**Exercise directions:** Once a line is found to contain "exact", copy it out of the listing.

[Start of Attachment]

/-! ## The stub -/

/-- **Residual absolute irreducibility of the tensor induction on `Γ_{ℚ(ζ_p)}`** (Calegari 2010,
§2, §6; the residual hypothesis of BLGGT Thm. C in crux `TensorSquareParallel`).  For `F`
imaginary quadratic, `p ≥ 11` split, `ρ : Γ_F → GL₂(ℚ̄_p)` with `ρ̄|_{Γ_{F(ζ_p)}}` absolutely
irreducible, not of base-change type and not dihedral on `Γ_{F(ζ_p)}` (trace forms), every
`ψ : Γ_ℚ → GL₄(ℚ̄_p)` with the traces of `ρ ⊗ ρ^θ` on `Γ_F` is residually absolutely irreducible
on `Γ_{ℚ(ζ_p)}`.  Proof: module docstring (Steps A, B, C; classification-free).
[cite: Calegari2010, §2 and §6 (the tensor representation and its residual image)] -/
theorem stub_residualIrreducibility : ∀ (F : Type) [Field F] [NumberField F] [Algebra.IsQuadraticExtension ℚ F], NumberField.IsTotallyComplex F → ∀ (p : ℕ) [Fact p.Prime] (ρ : FramedGaloisRep F (PadicAlgCl p) 2), ρ.toGaloisRep.IsIrreducible → (∀ᶠ v : HeightOneSpectrum (𝓞 F) in Filter.cofinite, ρ.IsUnramifiedAt v) → (∀ (v : HeightOneSpectrum (𝓞 F)) (hv : ((p : ℕ) : 𝓞 F) ∈ v.asIdeal), (fontainePstAdicCompletion v p hv).IsDeRhamFramed (ρ.toLocal v) ∧ (letI := (fontainePstAdicCompletion v p hv).algebra; ∀ τ : v.adicCompletion F →ₐ[ℚ_[p]] PadicAlgCl p, ∃ a b : ℤ, a < b ∧ ρ.labelledHodgeTateWeightsAt v (fontainePstAdicCompletion v p hv).algebra (fontainePstAdicCompletion v p hv).𝔅 τ.toRingHom = {a, b})) → (11 ≤ p ∧ (∃ v w : HeightOneSpectrum (𝓞 F), v ≠ w ∧ ((p : ℕ) : 𝓞 F) ∈ v.asIdeal ∧ ((p : ℕ) : 𝓞 F) ∈ w.asIdeal) ∧ (∀ (v : HeightOneSpectrum (𝓞 F)) (hv : ((p : ℕ) : 𝓞 F) ∈ v.asIdeal), (fontainePstAdicCompletion v p hv).IsCrystallineFramed (ρ.toLocal v)) ∧ FramedGaloisRep.IsResiduallyAbsIrreducible (ρ.restrictField (CyclotomicField p F))) → ¬ (∃ τ : absoluteGaloisGroup ℚ, τ ∉ Set.range (absGaloisRestrict ℚ F) ∧ ∃ χ : absoluteGaloisGroup F →* (padicAlgClResidueField p)ˣ, ∀ σ σ' : absoluteGaloisGroup F, absGaloisRestrict ℚ F σ' = τ * absGaloisRestrict ℚ F σ * τ⁻¹ → (ρ.residualRep σ').val.trace = (χ σ : padicAlgClResidueField p) * (ρ.residualRep σ).val.trace ∧ (ρ.residualRep σ').val.det = (χ σ : padicAlgClResidueField p) ^ 2 * (ρ.residualRep σ).val.det) → ¬ (∃ η : absoluteGaloisGroup (CyclotomicField p F) →* (padicAlgClResidueField p)ˣ, η ≠ 1 ∧ ∀ σ : absoluteGaloisGroup (CyclotomicField p F), (ρ.residualRep (absGaloisRestrict F (CyclotomicField p F) σ)).val.trace = (η σ : padicAlgClResidueField p) * (ρ.residualRep (absGaloisRestrict F (CyclotomicField p F) σ)).val.trace) → ∀ ψ : FramedGaloisRep ℚ (PadicAlgCl p) 4, (∀ τ : absoluteGaloisGroup ℚ, τ ∉ Set.range (absGaloisRestrict ℚ F) → ∀ σ σ' : absoluteGaloisGroup F, absGaloisRestrict ℚ F σ' = τ * absGaloisRestrict ℚ F σ * τ⁻¹ → (ψ (absGaloisRestrict ℚ F σ)).val.trace = (ρ σ).val.trace * (ρ σ').val.trace) → FramedGaloisRep.IsResiduallyAbsIrreducible (ψ.restrictField (CyclotomicField p ℚ)) := by
  intro F _ _ _ _hF p _ ρ _hirr _hunr _hdR hG hB hD ψ hT0
  obtain ⟨hp11, -, -, hres⟩ := hG
  have hp : p.Prime := Fact.out
  -- the residue field `k = ℤ̄_p/𝔪`
  haveI : IsAlgClosed (padicAlgClResidueField p) :=
    Literature.RingTheory.Valuation.isAlgClosed_residueField (padicAlgClIntegers p)
  haveI : CharP (padicAlgClResidueField p) p := charP_padicAlgClResidueField p
  have h2 : (2 : padicAlgClResidueField p) ≠ 0 :=
    (two_ne_zero_and_three_ne_zero_of_charP (k := padicAlgClResidueField p) (by omega)).1
  -- instances on the fields
  haveI : NeZero ((p : ℕ) : F) := ⟨Nat.cast_ne_zero.mpr hp.ne_zero⟩
  haveI : NeZero ((p : ℕ) : ℚ) := ⟨Nat.cast_ne_zero.mpr hp.ne_zero⟩
  haveI : IsCyclotomicExtension {p} F (CyclotomicField p F) :=
    CyclotomicField.isCyclotomicExtension p F
  haveI : IsCyclotomicExtension {p} ℚ (CyclotomicField p ℚ) :=
    CyclotomicField.isCyclotomicExtension p ℚ
  haveI : IsGalois F (CyclotomicField p F) := IsCyclotomicExtension.isGalois {p} F _
  haveI : IsGalois ℚ F := Algebra.IsQuadraticExtension.isGalois ℚ F
  -- notation
  set k := padicAlgClResidueField p with hk
  set G := absoluteGaloisGroup F with hGdef
  set Λ := absoluteGaloisGroup (CyclotomicField p F) with hΛ
  set r : G →* absoluteGaloisGroup ℚ := (absGaloisRestrict ℚ F).toMonoidHom with hr
  set rF : Λ →* G := (absGaloisRestrict F (CyclotomicField p F)).toMonoidHom with hrF
  set rL : absoluteGaloisGroup (CyclotomicField p ℚ) →* absoluteGaloisGroup ℚ :=
    (absGaloisRestrict ℚ (CyclotomicField p ℚ)).toMonoidHom with hrL
  have hr_apply : ∀ σ, r σ = absGaloisRestrict ℚ F σ := fun _ => rfl
  have hrF_apply : ∀ x, rF x = absGaloisRestrict F (CyclotomicField p F) x := fun _ => rfl
  /- Step 0: an element `τ ∈ Γ_ℚ ∖ Γ_F` and the outer conjugation `θ = θ_τ` of `Γ_F`. -/
  obtain ⟨τ, hτ⟩ : ∃ τ : absoluteGaloisGroup ℚ, τ ∉ Set.range (absGaloisRestrict ℚ F) := by
    have hcard : Nat.card (F ≃ₐ[ℚ] F) = 2 := by
      rw [IsGalois.card_aut_eq_finrank, Algebra.IsQuadraticExtension.finrank_eq_two]
    haveI : Nontrivial (F ≃ₐ[ℚ] F) := by
      rw [← Finite.one_lt_card_iff_nontrivial, hcard]; norm_num
    obtain ⟨g, hg⟩ := exists_ne (1 : F ≃ₐ[ℚ] F)
    obtain ⟨τ, rfl⟩ := absGaloisQuot_surjective ℚ F g
    refine ⟨τ, fun hmem => hg ?_⟩
    rw [absGaloisQuot_eq_one_iff]
    obtain ⟨σ, hσ⟩ := hmem
    exact ⟨σ, hσ⟩
  set θ : G →* G := (absGaloisOuterConj ℚ F τ).toMonoidHom with hθ
  have hθ_apply : ∀ σ, θ σ = absGaloisOuterConj ℚ F τ σ := fun _ => rfl
  have hrθ : ∀ σ : G, absGaloisRestrict ℚ F (θ σ) = τ * absGaloisRestrict ℚ F σ * τ⁻¹ :=
    fun σ => absGaloisRestrict_absGaloisOuterConj ℚ F τ σ
  -- (T0) along `θ`: `tr ψ(res σ) = tr ρ(σ) · tr ρ(θ σ)`
  have hT0' : ∀ σ : G, (ψ (r σ)).val.trace = (ρ σ).val.trace * (ρ (θ σ)).val.trace :=
    fun σ => hT0 τ hτ σ (θ σ) (hrθ σ)
  /- Step 1: integral models and reductions of `ψ`, `ρ`, and of `T = ρ ⊗ ρ^θ`. -/
  obtain ⟨Pψ, ψ₀, hPψ⟩ := exists_integralModel_of_valuationSubring (O := padicAlgClIntegers p)
    (Valued.isOpen_valuationSubring (PadicAlgCl p)) ψ
  set ψb : absoluteGaloisGroup ℚ →* GL (Fin 4) k := integralReduction (RingHom.id _) ψ₀ with hψb
  have hψmodel : IsIntegralModelOf (ψ : absoluteGaloisGroup ℚ →* GL (Fin 4) (PadicAlgCl p)) ψ₀ :=
    ⟨Pψ, fun g => hPψ g⟩
  have hψred : ψ.IsReductionOf (RingHom.id _) ψb :=
    ⟨ψ₀, 1, hψmodel, fun g => by rw [inv_one, one_mul, mul_one]⟩
  obtain ⟨Pρ, ρ₀, hPρ⟩ := exists_integralModel_of_valuationSubring (O := padicAlgClIntegers p)
    (Valued.isOpen_valuationSubring (PadicAlgCl p)) ρ
  have hρmodel : IsIntegralModelOf (ρ : G →* GL (Fin 2) (PadicAlgCl p)) ρ₀ := ⟨Pρ, fun g => hPρ g⟩
  set ρb : G →* GL (Fin 2) k := integralReduction (RingHom.id _) ρ₀ with hρb
  have hρred : ρ.IsReductionOf (RingHom.id _) ρb :=
    ⟨ρ₀, 1, hρmodel, fun g => by rw [inv_one, one_mul, mul_one]⟩
  -- the Kronecker products `T = ρ ⊗ ρ^θ`, `Tb = ρ̄₀ ⊗ ρ̄₀^θ`
  obtain ⟨T, hT⟩ := exists_kroneckerHom (ρ : G →* GL (Fin 2) (PadicAlgCl p))
    ((ρ : G →* GL (Fin 2) (PadicAlgCl p)).comp θ)
  obtain ⟨Tb, hTb⟩ := exists_kroneckerHom ρb (ρb.comp θ)
  have hTred : IsReductionOf (O := padicAlgClIntegers p) (RingHom.id k) T Tb :=
    isReductionOf_kronecker (RingHom.id k) hρmodel (hρmodel.comp θ) hT (fun g => by
      rw [hTb]; rfl)
  /- Step 2 (characteristic 0): `ψ ∘ res` and `T` have the same characteristic polynomials. -/
  have hcp0 : ∀ σ : G, ((ψ (r σ) : GL (Fin 4) (PadicAlgCl p)) :
      Matrix (Fin 4) (Fin 4) (PadicAlgCl p)).charpoly =
      ((T σ : GL (Fin (2 * 2)) (PadicAlgCl p)) : Matrix (Fin (2 * 2)) (Fin (2 * 2)) (PadicAlgCl p)).charpoly := by
    refine charpoly_eq_of_trace_eq
      (((ψ : absoluteGaloisGroup ℚ →* GL (Fin 4) (PadicAlgCl p)).comp r) : G →* GL (Fin (2 * 2)) (PadicAlgCl p))
      T (fun σ => ?_)
    rw [hT σ, trace_glKronecker]
    exact hT0' σ
  /- Step 3 (reduction): on `Λ = Γ_{F(ζ_p)}`, `ψ̄ ∘ res ∘ res_F` and `Tb ∘ res_F` have the same
    characteristic polynomials. -/
  have hψcp : HasResidualCharpolys (O := padicAlgClIntegers p) (RingHom.id k)
      ((T.comp rF : Λ →* GL (Fin (2 * 2)) (PadicAlgCl p)))
      (((ψb.comp (r.comp rF)) : Λ →* GL (Fin 4) k) : Λ →* GL (Fin (2 * 2)) k) := by
    intro x
    obtain ⟨P, hP1, hP2⟩ := (hψred.hasResidualCharpolys.comp (r.comp rF)) x
    refine ⟨P, hP1.trans ?_, hP2⟩
    exact hcp0 (rF x)
  have hTcp : HasResidualCharpolys (O := padicAlgClIntegers p) (RingHom.id k) (T.comp rF) (Tb.comp rF) :=
    hTred.hasResidualCharpolys.comp rF
  have hcp : ∀ x : Λ, ((((ψb.comp (r.comp rF)) : Λ →* GL (Fin 4) k) : Λ →* GL (Fin (2 * 2)) k) x :
      Matrix (Fin (2 * 2)) (Fin (2 * 2)) k).charpoly =
      ((Tb.comp rF x : GL (Fin (2 * 2)) k) : Matrix (Fin (2 * 2)) (Fin (2 * 2)) k).charpoly :=
    fun x => hψcp.charpoly_eq hTcp x
  /- Step 4: the hypotheses of the tensor criterion for `V = ρ̄₀|_Λ`, `V' = ρ̄₀^θ|_Λ`. -/
  set V : Λ →* GL (Fin 2) k := ρb.comp rF with hV
  set V' : Λ →* GL (Fin 2) k := (ρb.comp θ).comp rF with hV'
  have hTbV : ∀ x, Tb.comp rF x = glKronecker (V x) (V' x) := fun x => by
    rw [MonoidHom.comp_apply, hTb]; rfl
  -- (a) `V` is absolutely irreducible: it has the residual characteristic polynomials of `ρ|_Λ`
  have hVabs : IsAbsIrreducible V := by
    obtain ⟨τ₀, hτ₀, hτ₀abs⟩ := hres
    have hVred : (ρ.restrictField (CyclotomicField p F)).IsReductionOf (RingHom.id _) V :=
      FramedGaloisRep.isReductionOf_restrictField hρred _
    exact Summit.Langlands.Langlands.Cruxes.AdjointLiftingGL3.Birth.isAbsIrreducible_of_charpoly_eq
      (fun x => hVred.hasResidualCharpolys.charpoly_eq hτ₀.hasResidualCharpolys x) hτ₀abs
  have hVeig : ∀ v : Fin 2 → k, v ≠ 0 → ∃ x, ((V x : GL (Fin 2) k) : Matrix (Fin 2) (Fin 2) k) *ᵥ v ∉ k ∙ v :=
    exists_not_mem_span_of_isIrreducible V hVabs.isIrreducible
  -- (b) `V'` has the same image as `V` (`θ` preserves `Γ_{F(ζ_p)} = res_F(Λ)`)
  have hrange_rF : rF.range = absGaloisGroupAdjoinRootsOfUnity F p := by
    rw [hrF]
    exact range_absGaloisRestrict_eq_absGaloisGroupAdjoinRootsOfUnity F (CyclotomicField p F) p
  have hθmem : ∀ (c : absoluteGaloisGroup ℚ) (g : G), g ∈ absGaloisGroupAdjoinRootsOfUnity F p →
      absGaloisOuterConj ℚ F c g ∈ absGaloisGroupAdjoinRootsOfUnity F p := fun c g hg => by
    rw [← map_absGaloisOuterConj_absGaloisGroupAdjoinRootsOfUnity ℚ F p c]
    exact Subgroup.mem_map_of_mem _ hg
  have hV'eig : ∀ v : Fin 2 → k, v ≠ 0 → ∃ x, ((V' x : GL (Fin 2) k) : Matrix (Fin 2) (Fin 2) k) *ᵥ v ∉ k ∙ v := by
    refine exists_not_mem_span_of_range_le hVeig ?_
    rintro _ ⟨x, rfl⟩
    -- `rF x = θ (rF y)` for some `y`
    have hx : rF x ∈ absGaloisGroupAdjoinRootsOfUnity F p := hrange_rF ▸ ⟨x, rfl⟩
    have hy := hθmem τ⁻¹ (rF x) hx
    rw [← hrange_rF] at hy
    obtain ⟨y, hy⟩ := hy
    refine ⟨y, ?_⟩
    simp only [hV, hV', MonoidHom.comp_apply, hθ_apply]
    rw [hy, absGaloisOuterConj_apply_inv_apply]
  -- (c) traces and determinants of `ρ̄₀` are those of the tree's `ρ.residualRep`
  have hρbcp : ∀ g : G, ((ρb g : GL (Fin 2) k) : Matrix (Fin 2) (Fin 2) k).charpoly =
      ((ρ.residualRep g : GL (Fin 2) k) : Matrix (Fin 2) (Fin 2) k).charpoly := fun g =>
    hρred.hasResidualCharpolys.charpoly_eq
      (FramedGaloisRep.isResidualRepOf_residualRep_fin_two ρ).hasResidualCharpolys g
  have htr : ∀ g : G, ((ρb g : GL (Fin 2) k) : Matrix (Fin 2) (Fin 2) k).trace =
      (ρ.residualRep g).val.trace := fun g => by
    rw [Matrix.trace_eq_neg_charpoly_nextCoeff, Matrix.trace_eq_neg_charpoly_nextCoeff, hρbcp g]
  have hdet : ∀ g : G, ((ρb g : GL (Fin 2) k) : Matrix (Fin 2) (Fin 2) k).det =
      (ρ.residualRep g).val.det := fun g => by
    rw [Matrix.det_eq_sign_charpoly_coeff, Matrix.det_eq_sign_charpoly_coeff, hρbcp g]
  -- (d) `V` is non-dihedral in trace form: this is `¬hD`
  have hi : ¬ ∃ η : Λ →* kˣ, η ≠ 1 ∧ ∀ x, ((V x : GL (Fin 2) k) : Matrix (Fin 2) (Fin 2) k).trace =
      (η x : k) * ((V x : GL (Fin 2) k) : Matrix (Fin 2) (Fin 2) k).trace := by
    rintro ⟨η, hη, hηtr⟩
    refine hD ⟨η, hη, fun x => ?_⟩
    have := hηtr x
    simp only [hV, MonoidHom.comp_apply, htr, hrF_apply] at this
    exact this
  -- (e) the outer action of `Γ_F` on `Λ` along `res_F`
  have hκ : ∀ g : G, ∃ κ : Λ →* Λ, ∀ x, rF (κ x) = g⁻¹ * rF x * g := fun g =>
    ⟨(absGaloisOuterConj F (CyclotomicField p F) g⁻¹).toMonoidHom, fun x => by
      rw [hrF_apply, hrF_apply]
      change absGaloisRestrict F (CyclotomicField p F) (absGaloisOuterConj F (CyclotomicField p F) g⁻¹ x) = _
      rw [absGaloisRestrict_absGaloisOuterConj, inv_inv]⟩
  -- (f) `V'` is not conjugate to a twist of `V`: otherwise `ρ̄` would be of base-change type (`hB`)
  have hii : ¬ ∃ (χ : Λ →* kˣ) (P : GL (Fin 2) k), ∀ x,
      ((V' x : GL (Fin 2) k) : Matrix (Fin 2) (Fin 2) k) =
        (χ x : k) • (((P * V x * P⁻¹ : GL (Fin 2) k)) : Matrix (Fin 2) (Fin 2) k) := by
    rintro ⟨χ, P, hχ⟩
    obtain ⟨χ', P', hχ'⟩ := stub_residualIrreducibility_twist k G Λ rF θ ρb hκ hVeig hi
      ⟨χ, P, fun x => by simpa only [hV, hV', MonoidHom.comp_apply] using hχ x⟩
    refine hB ⟨τ, hτ, χ', fun σ σ' hσ' => ?_⟩
    have hσ'θ : σ' = θ σ := absGaloisRestrict_injective ℚ F (hσ'.trans (hrθ σ).symm)
    subst hσ'θ
    have e := hχ' σ
    constructor
    · rw [← htr, ← htr, e, trace_smul_units_conj]
    · rw [← hdet, ← hdet, e, Matrix.det_smul, Units.val_mul, Units.val_mul, Matrix.det_units_conj,
        Fintype.card_fin]
  /- Step 5: `Tb|_Λ = V ⊗ V'` is absolutely irreducible (tensor criterion), hence so is `ψ̄|_Λ`. -/
  have hTbabs : IsAbsIrreducible (Tb.comp rF) :=
    stub_residualIrreducibility_kronecker k Λ V V' (Tb.comp rF) hTbV
      (stub_residualIrreducibility_tensor k h2 Λ V V' hVeig hV'eig hi hii)
  have hψΛ : IsAbsIrreducible (((ψb.comp (r.comp rF)) : Λ →* GL (Fin 4) k) : Λ →* GL (Fin (2 * 2)) k) :=
    Summit.Langlands.Langlands.Cruxes.AdjointLiftingGL3.Birth.isAbsIrreducible_of_charpoly_eq hcp hTbabs
  have hψΛ' : IsAbsIrreducible (ψb.comp (r.comp rF)) := hψΛ
  /- Step 6: `res(res_F(Λ)) ⊆ res_L(Γ_{ℚ(ζ_p)})`, so `ψ̄ ∘ res_L` is absolutely irreducible. -/
  have hψL : IsAbsIrreducible (ψb.comp rL) := by
    refine Summit.Langlands.Langlands.Cruxes.AdjointLiftingGL3.Birth.IsAbsIrreducible.of_range_le hψΛ' ?_
    rintro _ ⟨x, rfl⟩
    have hx : rF x ∈ absGaloisGroupAdjoinRootsOfUnity F p := hrange_rF ▸ ⟨x, rfl⟩
    have hx' : r (rF x) ∈ absGaloisGroupAdjoinRootsOfUnity ℚ p :=
      (mem_absGaloisGroupAdjoinRootsOfUnity_iff_absGaloisRestrict ℚ F p (rF x)).mp hx
    rw [← range_absGaloisRestrict_eq_absGaloisGroupAdjoinRootsOfUnity ℚ (CyclotomicField p ℚ) p] at hx'
    obtain ⟨y, hy⟩ := hx'
    refine ⟨y, ?_⟩
    simp only [MonoidHom.comp_apply]
    exact congrArg ψb hy
  /- Conclusion. -/
  exact ⟨ψb.comp rL, FramedGaloisRep.isReductionOf_restrictField hψred _, hψL⟩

[End of Attachment]

**Response for this exercise:**
    exact ⟨σ, hσ⟩
    exact hT0' σ
    exact hcp0 (rF x)
    exact Summit.Langlands.Langlands.Cruxes.AdjointLiftingGL3.Birth.isAbsIrreducible_of_charpoly_eq
    exact range_absGaloisRestrict_eq_absGaloisGroupAdjoinRootsOfUnity F (CyclotomicField p F) p
    exact Subgroup.mem_map_of_mem _ hg
    exact this
    exact congrArg ψb hy
  exact ⟨ψb.comp rL, FramedGaloisRep.isReductionOf_restrictField hψred _, hψL⟩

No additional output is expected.